ENTRIES PROVIDED:
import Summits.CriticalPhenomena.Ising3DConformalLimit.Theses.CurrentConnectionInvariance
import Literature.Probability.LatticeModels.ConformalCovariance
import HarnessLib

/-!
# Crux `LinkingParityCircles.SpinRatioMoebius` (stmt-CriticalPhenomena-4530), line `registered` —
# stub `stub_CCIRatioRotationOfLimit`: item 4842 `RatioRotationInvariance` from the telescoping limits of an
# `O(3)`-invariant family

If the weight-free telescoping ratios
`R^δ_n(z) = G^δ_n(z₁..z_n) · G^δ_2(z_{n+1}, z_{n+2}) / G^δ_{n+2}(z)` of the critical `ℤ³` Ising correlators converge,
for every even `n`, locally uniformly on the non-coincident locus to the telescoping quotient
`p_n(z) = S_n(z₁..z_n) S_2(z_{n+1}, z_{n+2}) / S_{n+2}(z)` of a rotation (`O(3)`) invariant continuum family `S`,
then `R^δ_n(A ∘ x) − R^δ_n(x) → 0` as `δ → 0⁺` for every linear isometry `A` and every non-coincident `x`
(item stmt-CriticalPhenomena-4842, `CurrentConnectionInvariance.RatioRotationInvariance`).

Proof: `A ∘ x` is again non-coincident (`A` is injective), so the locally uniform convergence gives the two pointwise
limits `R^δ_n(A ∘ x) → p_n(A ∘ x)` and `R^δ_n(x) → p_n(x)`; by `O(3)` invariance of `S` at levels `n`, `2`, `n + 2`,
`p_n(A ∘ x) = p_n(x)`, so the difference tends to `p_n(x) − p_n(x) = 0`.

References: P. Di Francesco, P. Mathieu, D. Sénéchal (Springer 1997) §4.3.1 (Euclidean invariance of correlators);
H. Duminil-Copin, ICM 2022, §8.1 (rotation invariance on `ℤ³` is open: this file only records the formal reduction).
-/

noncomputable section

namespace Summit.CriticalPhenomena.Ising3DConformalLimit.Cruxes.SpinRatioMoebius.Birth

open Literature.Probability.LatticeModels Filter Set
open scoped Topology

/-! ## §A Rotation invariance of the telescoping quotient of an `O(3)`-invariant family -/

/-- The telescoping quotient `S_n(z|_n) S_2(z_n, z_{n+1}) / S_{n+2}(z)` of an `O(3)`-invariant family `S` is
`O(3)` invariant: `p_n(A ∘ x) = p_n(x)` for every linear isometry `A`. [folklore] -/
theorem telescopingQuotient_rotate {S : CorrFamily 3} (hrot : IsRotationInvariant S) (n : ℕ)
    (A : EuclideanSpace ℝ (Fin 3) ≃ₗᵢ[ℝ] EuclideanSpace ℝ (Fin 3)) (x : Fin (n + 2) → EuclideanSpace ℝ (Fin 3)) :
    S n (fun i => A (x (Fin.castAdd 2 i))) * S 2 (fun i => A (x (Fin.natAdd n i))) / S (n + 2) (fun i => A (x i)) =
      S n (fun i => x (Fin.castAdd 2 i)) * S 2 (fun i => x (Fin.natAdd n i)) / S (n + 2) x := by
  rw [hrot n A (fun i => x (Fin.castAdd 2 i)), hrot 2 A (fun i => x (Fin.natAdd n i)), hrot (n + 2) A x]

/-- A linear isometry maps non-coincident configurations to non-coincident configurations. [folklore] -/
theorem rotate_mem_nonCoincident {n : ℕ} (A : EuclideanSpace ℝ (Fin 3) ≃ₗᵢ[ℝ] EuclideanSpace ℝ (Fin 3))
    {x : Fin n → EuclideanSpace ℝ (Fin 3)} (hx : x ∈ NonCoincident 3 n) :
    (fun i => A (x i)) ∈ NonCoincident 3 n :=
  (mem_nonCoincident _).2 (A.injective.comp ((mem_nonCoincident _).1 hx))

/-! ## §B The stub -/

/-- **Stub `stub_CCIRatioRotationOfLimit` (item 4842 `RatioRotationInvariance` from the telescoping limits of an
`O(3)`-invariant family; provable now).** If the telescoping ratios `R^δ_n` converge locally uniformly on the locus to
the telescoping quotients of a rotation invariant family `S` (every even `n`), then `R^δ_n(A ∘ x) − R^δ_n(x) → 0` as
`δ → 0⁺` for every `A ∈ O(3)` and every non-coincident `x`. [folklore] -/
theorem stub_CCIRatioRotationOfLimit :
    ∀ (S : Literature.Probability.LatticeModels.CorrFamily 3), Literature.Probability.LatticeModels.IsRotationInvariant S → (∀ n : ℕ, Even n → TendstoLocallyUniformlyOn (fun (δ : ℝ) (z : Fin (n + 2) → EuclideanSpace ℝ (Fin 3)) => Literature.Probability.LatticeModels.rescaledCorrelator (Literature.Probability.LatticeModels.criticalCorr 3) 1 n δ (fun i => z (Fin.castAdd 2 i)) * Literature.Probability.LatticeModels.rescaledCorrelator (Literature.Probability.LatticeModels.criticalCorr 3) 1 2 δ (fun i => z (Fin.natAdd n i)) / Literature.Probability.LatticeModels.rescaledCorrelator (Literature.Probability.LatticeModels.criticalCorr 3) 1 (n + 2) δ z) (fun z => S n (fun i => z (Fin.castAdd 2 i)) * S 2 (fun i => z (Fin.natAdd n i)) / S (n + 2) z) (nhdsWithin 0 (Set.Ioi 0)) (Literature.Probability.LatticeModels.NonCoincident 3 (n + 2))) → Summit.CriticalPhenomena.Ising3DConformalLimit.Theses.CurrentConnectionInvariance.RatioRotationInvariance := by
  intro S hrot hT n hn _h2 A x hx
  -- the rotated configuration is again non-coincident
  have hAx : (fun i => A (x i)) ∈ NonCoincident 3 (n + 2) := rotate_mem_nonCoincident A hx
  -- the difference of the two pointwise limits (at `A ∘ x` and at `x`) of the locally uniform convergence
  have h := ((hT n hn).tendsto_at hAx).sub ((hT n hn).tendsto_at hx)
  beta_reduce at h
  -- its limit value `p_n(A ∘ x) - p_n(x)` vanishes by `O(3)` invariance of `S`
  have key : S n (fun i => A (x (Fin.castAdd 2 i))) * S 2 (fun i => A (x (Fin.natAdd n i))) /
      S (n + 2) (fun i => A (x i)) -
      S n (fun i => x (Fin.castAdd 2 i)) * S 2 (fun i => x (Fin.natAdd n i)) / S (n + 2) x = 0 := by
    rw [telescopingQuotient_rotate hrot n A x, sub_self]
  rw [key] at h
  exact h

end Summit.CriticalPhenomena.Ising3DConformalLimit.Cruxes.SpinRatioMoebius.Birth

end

--

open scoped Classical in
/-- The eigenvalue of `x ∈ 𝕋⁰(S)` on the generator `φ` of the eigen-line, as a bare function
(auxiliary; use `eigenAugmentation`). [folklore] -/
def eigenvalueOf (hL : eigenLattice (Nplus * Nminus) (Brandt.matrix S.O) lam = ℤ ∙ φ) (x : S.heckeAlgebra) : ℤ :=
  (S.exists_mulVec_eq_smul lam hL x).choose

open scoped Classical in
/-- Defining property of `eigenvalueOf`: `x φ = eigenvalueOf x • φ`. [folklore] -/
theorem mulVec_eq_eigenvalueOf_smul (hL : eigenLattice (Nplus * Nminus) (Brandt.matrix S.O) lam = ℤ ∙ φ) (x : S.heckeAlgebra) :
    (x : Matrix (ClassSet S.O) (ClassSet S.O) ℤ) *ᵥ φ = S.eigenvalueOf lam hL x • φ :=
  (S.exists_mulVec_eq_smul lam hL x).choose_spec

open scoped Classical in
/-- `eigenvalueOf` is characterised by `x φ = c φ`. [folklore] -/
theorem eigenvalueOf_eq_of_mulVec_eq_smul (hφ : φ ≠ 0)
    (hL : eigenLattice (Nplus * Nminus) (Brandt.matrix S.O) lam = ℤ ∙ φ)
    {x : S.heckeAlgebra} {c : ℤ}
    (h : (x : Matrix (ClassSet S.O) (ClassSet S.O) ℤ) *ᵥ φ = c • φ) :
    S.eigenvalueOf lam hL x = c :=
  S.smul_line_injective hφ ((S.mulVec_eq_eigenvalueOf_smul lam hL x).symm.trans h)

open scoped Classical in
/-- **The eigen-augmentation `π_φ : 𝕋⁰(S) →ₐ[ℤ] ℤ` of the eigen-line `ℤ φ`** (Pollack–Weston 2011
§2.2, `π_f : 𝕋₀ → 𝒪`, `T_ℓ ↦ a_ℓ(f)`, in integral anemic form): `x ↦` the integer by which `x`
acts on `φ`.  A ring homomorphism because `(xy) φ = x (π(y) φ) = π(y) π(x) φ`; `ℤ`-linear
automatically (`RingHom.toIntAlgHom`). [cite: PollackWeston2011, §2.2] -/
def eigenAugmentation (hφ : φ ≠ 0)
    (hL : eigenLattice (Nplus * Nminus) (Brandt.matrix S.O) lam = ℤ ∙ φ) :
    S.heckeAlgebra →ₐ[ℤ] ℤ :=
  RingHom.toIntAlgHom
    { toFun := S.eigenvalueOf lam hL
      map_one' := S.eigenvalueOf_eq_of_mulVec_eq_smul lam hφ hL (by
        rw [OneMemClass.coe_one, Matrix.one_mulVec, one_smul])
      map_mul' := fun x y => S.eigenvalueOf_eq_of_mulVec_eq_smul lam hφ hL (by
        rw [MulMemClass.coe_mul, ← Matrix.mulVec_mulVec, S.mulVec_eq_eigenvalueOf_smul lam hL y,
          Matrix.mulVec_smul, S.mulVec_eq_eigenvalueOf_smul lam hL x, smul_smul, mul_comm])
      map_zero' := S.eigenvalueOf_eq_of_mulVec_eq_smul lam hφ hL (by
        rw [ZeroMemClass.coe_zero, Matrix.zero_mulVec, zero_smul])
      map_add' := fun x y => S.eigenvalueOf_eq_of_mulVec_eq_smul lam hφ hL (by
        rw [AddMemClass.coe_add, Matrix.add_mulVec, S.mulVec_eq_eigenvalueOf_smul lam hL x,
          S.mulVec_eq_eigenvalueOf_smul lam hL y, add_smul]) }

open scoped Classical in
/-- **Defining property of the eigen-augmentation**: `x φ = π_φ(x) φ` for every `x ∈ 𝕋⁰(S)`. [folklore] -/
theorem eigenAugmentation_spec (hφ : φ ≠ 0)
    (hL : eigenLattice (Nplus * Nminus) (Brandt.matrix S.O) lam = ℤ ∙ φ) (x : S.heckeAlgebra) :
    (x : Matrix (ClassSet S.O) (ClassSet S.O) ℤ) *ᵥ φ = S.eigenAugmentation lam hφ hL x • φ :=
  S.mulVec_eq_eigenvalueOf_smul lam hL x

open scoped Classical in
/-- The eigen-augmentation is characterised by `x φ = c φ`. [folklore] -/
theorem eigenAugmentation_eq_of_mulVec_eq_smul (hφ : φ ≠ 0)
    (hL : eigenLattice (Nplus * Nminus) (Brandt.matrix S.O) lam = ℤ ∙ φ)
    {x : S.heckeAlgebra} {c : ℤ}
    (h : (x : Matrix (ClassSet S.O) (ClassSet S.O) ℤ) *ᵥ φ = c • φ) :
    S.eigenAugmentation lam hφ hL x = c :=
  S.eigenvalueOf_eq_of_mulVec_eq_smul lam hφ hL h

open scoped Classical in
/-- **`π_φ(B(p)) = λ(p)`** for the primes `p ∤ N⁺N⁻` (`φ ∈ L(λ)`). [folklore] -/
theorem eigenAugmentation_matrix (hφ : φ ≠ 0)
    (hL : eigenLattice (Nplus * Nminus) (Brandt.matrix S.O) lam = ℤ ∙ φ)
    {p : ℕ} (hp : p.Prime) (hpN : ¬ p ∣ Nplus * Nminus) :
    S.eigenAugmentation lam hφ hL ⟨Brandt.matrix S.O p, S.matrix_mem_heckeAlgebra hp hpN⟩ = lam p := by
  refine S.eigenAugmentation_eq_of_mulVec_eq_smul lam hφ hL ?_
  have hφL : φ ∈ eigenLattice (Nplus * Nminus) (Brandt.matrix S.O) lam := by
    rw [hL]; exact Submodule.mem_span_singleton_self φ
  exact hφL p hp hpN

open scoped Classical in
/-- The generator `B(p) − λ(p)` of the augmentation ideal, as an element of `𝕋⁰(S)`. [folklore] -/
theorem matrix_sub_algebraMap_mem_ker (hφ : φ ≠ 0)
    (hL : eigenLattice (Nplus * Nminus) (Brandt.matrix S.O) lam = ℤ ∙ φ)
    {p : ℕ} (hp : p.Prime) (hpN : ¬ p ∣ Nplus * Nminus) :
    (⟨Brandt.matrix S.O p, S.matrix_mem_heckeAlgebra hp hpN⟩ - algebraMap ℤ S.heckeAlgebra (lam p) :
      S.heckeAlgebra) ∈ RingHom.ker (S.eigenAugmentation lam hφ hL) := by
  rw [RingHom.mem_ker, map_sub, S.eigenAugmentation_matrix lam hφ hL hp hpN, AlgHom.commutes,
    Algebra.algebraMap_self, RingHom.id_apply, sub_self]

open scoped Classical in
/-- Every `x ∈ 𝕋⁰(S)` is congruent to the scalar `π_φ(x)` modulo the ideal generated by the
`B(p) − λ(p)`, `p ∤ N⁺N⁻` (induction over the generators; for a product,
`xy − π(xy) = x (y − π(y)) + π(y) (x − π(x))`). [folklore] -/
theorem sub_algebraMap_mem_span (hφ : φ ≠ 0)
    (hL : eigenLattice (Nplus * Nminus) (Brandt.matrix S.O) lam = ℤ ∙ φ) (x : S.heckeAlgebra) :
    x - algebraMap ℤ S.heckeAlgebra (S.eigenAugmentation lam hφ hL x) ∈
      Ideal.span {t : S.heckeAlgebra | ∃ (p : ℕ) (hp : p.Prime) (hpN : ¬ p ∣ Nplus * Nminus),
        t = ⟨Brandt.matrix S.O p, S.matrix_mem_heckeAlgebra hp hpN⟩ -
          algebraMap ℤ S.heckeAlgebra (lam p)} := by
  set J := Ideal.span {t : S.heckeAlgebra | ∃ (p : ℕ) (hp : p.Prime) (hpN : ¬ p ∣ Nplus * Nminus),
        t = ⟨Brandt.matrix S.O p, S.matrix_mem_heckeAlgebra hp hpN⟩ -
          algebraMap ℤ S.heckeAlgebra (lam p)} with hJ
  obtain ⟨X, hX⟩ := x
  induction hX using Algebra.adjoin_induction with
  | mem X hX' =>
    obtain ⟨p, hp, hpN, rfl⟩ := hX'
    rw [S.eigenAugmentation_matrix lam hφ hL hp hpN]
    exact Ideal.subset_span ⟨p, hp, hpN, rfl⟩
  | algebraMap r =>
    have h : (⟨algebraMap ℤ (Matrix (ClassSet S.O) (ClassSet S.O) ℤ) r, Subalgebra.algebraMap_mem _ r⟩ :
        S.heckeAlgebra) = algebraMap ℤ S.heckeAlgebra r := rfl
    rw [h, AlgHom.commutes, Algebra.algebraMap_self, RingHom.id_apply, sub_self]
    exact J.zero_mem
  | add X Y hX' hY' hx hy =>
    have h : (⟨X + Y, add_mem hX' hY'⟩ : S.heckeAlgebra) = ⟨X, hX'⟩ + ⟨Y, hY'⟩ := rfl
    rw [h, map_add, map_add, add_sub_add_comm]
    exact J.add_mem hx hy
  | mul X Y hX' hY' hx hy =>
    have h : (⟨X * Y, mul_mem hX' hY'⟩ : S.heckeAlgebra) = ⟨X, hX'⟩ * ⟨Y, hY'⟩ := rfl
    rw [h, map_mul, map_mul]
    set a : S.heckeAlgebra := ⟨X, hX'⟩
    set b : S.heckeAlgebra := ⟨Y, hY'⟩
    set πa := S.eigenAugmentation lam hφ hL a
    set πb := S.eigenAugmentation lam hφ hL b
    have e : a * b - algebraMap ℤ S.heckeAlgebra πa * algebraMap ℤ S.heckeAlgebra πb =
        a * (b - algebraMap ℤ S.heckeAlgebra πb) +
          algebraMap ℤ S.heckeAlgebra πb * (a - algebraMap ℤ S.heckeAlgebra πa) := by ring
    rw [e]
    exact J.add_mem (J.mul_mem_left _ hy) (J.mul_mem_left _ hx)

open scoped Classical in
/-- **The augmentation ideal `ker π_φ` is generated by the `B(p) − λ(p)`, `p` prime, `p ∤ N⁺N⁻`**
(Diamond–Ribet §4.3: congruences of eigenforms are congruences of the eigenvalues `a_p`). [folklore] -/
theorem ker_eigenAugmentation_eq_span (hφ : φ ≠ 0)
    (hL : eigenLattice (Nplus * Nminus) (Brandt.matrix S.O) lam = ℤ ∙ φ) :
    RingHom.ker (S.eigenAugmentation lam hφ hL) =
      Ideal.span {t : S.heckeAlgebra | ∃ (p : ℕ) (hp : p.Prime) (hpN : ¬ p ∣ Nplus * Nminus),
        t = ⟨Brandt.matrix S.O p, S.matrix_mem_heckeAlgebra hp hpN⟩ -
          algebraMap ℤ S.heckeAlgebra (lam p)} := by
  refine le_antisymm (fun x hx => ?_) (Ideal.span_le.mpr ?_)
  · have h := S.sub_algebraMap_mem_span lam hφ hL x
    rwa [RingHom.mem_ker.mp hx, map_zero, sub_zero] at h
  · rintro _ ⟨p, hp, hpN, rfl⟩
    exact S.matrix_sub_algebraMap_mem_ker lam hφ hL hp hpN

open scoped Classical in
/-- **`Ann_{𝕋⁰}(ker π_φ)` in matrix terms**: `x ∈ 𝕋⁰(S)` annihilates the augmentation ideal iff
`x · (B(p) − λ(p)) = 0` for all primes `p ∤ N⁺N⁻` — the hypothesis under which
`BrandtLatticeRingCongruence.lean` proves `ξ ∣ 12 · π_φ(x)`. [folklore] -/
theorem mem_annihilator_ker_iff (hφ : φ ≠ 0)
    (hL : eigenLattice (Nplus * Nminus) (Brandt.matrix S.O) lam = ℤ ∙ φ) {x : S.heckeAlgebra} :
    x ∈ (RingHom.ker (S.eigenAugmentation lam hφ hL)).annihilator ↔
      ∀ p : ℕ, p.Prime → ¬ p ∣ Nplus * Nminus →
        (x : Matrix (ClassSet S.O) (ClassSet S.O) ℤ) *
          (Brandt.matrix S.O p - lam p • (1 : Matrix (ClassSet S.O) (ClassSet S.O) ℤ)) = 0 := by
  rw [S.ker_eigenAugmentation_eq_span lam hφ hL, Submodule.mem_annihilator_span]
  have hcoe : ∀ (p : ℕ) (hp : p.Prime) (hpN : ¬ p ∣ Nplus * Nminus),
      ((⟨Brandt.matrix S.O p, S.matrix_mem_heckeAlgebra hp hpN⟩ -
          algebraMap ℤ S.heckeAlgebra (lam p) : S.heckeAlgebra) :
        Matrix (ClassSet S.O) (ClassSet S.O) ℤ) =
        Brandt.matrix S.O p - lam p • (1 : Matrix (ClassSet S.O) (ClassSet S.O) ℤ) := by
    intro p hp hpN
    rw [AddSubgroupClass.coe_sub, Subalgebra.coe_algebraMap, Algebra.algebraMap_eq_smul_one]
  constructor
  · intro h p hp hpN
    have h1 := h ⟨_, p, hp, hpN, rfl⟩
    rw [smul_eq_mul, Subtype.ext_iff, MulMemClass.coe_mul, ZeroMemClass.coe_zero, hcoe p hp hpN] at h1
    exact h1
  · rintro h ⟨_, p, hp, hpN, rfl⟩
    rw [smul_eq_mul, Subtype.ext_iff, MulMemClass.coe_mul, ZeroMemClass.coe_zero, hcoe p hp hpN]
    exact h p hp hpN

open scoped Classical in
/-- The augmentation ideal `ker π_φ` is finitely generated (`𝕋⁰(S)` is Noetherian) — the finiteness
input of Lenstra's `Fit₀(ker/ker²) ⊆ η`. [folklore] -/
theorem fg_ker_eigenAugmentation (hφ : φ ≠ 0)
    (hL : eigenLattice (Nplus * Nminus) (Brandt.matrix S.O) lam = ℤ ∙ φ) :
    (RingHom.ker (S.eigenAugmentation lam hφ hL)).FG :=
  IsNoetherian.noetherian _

YOUR ASSIGNMENT: Search the entries for the word "property". Copy each line where it appears.

SOLUTION TO THIS PROBLEM:
/-- Defining property of `eigenvalueOf`: `x φ = eigenvalueOf x • φ`. [folklore] -/
/-- **Defining property of the eigen-augmentation**: `x φ = π_φ(x) φ` for every `x ∈ 𝕋⁰(S)`. [folklore] -/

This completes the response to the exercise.